Stored dataset items —
/-! ## §11  RULE (v) GUARDS FOR THE (S1) ∕ T1 TYPING (director-ym №426; CRIT-1 sheet 3e0a4bdc69f0f040 §3): the piece index is THE RECORD's 𝐃_{k+1}, not a free type;
pieces are LOCAL in their domain's coordinates ((1.7) p.261 L21); (S1) is stated over that fixed index.  The one-piece junk decomposition `Dom := Unit, g () := expChart ℰ ρ` is then
UNTYPEABLE (the index is `TDom 4 (domCount …)`); the remaining junk «one domain carries the whole functional, the others 0» is what `FmtLocality` + (1.18) (`FmtObligations`) jointly
exclude — which is the print's content (Thm 3), not a typing trick.  Record instantiation (`Φf K := B ↦ ℰ_K(exp ρ_K B)` over `kerZB`'s θ, `ι K :=` DEF-1's coordinate embedding) is
PT-E's one-liner; nothing of it is asserted here. -/

/-- `Fmt⁺` DATA OVER A FIXED domain-system family `S` (for the record: `S := recordDomSys F Mc k`), with the coordinate sets of the domains. [cite: Balaban1987RG1, p.257 (𝐃_j), (1.7) p.261, (1.11)–(1.18) pp.262–263] -/
structure FmtDataOver (S : ℕ → LocDomainSys) where
  M : ℕ → ℕ
  E : (K : ℕ) → (S K).Dom → (Fin (M K) → ℂ) → ℂ
  Uc : (K : ℕ) → (S K).Dom → Set (Fin (M K) → ℂ)
  /-- the configuration coordinates «in X» (bonds of the fine lattice inside `domSites X`, DEF-1) -/
  coordsOf : (K : ℕ) → (S K).Dom → Finset (Fin (M K))

/-- forget the index constraint -/
def FmtDataOver.toFmtData {S : ℕ → LocDomainSys} (D : FmtDataOver S) : FmtData where
  S := S
  M := D.M
  E := D.E
  Uc := D.Uc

Instructions to follow — Find the word "FmtDataOver" in the records and pull out each line that has it.

Exercise output —
structure FmtDataOver (S : ℕ → LocDomainSys) where
def FmtDataOver.toFmtData {S : ℕ → LocDomainSys} (D : FmtDataOver S) : FmtData where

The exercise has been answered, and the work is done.